Problem description:
Work through the data below and copy out every line where "points" is found.

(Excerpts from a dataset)
:::::

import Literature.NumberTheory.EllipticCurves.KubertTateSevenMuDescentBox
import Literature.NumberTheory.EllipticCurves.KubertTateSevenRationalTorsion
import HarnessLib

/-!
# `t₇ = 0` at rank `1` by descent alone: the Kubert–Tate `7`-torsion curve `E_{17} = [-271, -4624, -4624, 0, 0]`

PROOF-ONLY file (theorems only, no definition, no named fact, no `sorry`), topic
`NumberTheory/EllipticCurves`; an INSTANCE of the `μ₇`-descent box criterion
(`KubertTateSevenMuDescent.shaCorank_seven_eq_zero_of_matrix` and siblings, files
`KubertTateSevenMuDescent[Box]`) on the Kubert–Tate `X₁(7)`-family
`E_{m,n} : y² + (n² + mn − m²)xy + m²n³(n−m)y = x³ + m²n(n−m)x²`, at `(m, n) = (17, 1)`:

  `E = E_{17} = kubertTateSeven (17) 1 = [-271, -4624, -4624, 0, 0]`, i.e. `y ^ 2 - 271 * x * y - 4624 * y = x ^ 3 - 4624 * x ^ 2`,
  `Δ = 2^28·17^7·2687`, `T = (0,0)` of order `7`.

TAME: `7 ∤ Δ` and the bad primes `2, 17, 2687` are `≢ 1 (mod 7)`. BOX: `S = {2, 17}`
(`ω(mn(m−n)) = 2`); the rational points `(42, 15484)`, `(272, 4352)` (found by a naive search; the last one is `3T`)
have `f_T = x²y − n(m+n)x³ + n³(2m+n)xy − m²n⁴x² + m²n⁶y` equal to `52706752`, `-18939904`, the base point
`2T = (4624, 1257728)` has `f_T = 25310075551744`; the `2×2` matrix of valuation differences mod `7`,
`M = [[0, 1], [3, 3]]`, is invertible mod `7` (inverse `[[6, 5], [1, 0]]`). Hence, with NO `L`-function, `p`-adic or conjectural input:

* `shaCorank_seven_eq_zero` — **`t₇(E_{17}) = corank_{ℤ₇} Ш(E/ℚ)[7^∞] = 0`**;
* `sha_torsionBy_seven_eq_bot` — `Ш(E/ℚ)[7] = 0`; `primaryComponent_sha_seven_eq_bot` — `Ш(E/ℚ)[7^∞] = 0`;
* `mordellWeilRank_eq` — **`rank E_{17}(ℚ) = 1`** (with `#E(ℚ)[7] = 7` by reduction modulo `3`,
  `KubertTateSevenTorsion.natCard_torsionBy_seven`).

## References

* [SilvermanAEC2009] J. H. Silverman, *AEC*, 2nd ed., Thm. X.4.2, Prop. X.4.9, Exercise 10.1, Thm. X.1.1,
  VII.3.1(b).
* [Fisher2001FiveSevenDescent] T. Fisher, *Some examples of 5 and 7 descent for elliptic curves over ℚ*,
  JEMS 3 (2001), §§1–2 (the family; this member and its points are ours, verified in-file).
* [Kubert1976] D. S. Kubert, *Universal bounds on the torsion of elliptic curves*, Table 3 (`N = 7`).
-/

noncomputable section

:::::

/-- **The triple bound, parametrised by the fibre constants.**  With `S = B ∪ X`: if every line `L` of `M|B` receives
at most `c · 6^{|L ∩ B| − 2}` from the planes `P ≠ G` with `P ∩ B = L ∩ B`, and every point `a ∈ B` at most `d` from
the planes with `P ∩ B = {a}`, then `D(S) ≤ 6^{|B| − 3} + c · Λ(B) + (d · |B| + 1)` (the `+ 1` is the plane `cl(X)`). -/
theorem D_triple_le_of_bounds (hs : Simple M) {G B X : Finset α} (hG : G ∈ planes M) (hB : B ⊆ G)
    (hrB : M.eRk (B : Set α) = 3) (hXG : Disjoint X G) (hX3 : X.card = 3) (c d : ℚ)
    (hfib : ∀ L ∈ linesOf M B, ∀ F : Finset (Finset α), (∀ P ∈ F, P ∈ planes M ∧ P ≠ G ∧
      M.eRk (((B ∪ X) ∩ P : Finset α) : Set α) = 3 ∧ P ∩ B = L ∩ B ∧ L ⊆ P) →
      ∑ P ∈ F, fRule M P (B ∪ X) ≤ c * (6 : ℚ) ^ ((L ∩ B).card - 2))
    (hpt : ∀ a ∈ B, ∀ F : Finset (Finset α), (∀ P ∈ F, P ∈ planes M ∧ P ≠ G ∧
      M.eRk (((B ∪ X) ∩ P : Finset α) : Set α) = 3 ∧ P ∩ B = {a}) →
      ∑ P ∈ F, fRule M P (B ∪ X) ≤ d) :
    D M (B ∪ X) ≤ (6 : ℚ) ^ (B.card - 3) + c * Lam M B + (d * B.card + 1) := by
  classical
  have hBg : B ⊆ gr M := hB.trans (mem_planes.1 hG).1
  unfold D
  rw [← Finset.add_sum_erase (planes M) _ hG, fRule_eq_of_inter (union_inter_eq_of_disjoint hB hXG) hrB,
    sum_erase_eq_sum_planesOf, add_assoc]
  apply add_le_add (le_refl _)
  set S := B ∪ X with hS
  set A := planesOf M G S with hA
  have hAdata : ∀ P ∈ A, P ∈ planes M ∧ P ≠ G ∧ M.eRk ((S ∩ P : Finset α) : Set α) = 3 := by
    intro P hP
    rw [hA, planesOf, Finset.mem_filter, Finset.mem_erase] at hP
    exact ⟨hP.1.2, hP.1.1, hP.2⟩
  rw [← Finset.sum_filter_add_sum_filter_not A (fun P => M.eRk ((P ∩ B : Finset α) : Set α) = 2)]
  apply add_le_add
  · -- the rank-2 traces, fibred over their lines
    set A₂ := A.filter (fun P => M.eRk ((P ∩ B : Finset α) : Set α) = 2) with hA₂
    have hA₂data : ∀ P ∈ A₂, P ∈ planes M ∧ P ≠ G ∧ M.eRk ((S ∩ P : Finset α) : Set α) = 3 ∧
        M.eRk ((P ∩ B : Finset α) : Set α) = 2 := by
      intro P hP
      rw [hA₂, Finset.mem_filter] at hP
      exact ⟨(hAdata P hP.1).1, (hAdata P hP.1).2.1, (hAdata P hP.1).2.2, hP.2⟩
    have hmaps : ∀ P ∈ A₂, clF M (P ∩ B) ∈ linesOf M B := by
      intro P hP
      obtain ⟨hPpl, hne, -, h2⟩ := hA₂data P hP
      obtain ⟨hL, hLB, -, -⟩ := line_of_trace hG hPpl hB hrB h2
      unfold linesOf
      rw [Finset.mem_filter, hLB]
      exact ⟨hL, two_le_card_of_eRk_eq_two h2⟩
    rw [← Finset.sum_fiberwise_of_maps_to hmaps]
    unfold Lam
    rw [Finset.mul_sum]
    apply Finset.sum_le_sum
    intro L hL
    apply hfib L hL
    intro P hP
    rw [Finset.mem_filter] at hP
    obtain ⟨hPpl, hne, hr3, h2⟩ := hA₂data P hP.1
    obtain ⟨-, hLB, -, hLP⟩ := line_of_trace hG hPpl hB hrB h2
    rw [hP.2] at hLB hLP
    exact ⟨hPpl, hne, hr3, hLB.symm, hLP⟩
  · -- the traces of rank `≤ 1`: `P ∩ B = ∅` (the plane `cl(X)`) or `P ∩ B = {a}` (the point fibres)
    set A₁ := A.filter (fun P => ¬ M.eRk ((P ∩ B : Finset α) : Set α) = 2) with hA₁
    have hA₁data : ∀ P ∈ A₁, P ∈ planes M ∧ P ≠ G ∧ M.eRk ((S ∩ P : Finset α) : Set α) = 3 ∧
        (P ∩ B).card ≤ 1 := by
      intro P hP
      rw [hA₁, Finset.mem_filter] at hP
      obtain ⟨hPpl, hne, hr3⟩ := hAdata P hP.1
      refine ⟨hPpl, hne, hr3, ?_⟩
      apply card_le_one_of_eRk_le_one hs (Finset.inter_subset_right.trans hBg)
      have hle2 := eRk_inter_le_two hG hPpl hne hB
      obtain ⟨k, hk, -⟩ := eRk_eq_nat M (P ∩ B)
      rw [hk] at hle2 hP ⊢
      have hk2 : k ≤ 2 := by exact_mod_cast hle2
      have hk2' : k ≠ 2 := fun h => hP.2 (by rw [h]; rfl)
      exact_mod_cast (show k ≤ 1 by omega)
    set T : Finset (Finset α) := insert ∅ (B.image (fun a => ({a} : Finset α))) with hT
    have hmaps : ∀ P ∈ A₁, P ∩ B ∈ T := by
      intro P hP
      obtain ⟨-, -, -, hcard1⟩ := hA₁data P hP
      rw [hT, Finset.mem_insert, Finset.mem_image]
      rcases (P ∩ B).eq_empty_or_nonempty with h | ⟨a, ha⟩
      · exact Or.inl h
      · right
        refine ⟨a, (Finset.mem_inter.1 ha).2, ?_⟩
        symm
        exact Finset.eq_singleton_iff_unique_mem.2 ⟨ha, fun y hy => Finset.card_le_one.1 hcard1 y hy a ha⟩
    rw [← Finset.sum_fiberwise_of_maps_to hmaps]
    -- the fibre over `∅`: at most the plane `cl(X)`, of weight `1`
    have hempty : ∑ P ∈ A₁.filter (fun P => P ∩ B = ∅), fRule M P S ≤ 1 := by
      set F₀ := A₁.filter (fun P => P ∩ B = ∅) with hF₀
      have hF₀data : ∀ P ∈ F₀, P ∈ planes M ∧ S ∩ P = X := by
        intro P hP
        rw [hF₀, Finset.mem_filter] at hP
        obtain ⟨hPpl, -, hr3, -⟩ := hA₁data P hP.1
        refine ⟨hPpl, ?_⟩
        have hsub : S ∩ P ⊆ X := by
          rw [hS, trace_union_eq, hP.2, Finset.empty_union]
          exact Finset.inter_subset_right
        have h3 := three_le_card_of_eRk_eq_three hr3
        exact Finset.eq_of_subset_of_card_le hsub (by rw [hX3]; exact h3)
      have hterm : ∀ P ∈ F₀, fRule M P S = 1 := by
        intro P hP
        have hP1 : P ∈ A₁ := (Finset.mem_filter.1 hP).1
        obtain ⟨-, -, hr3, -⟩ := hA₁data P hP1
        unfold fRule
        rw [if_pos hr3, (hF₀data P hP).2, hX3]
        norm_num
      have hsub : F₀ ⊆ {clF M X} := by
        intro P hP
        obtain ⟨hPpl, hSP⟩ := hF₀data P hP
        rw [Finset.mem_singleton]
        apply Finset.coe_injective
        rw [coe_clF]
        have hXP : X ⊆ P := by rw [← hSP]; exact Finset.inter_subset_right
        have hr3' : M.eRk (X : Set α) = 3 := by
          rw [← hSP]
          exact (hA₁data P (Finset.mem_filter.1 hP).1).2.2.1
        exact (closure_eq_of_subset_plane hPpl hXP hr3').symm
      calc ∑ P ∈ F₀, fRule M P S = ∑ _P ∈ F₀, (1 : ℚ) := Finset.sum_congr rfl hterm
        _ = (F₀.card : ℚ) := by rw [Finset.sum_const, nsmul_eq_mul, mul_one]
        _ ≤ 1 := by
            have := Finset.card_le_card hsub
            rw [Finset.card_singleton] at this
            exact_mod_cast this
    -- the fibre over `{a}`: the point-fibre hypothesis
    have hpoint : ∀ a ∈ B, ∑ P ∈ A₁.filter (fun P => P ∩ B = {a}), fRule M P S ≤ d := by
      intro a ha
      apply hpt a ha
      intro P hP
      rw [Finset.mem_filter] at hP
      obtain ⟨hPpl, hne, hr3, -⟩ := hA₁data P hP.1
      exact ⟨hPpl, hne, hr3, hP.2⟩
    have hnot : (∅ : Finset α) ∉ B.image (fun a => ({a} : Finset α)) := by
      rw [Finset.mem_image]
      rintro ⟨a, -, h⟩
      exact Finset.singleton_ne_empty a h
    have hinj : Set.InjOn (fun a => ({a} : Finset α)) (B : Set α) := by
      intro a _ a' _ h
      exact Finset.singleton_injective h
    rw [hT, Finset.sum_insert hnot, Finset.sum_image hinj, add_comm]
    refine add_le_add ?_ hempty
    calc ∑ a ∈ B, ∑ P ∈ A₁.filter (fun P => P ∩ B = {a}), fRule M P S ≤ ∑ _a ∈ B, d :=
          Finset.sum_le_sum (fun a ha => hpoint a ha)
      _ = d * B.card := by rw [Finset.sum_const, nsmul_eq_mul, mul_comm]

:::::

Result:
(`ω(mn(m−n)) = 2`); the rational points `(42, 15484)`, `(272, 4352)` (found by a naive search; the last one is `3T`)
  JEMS 3 (2001), §§1–2 (the family; this member and its points are ours, verified in-file).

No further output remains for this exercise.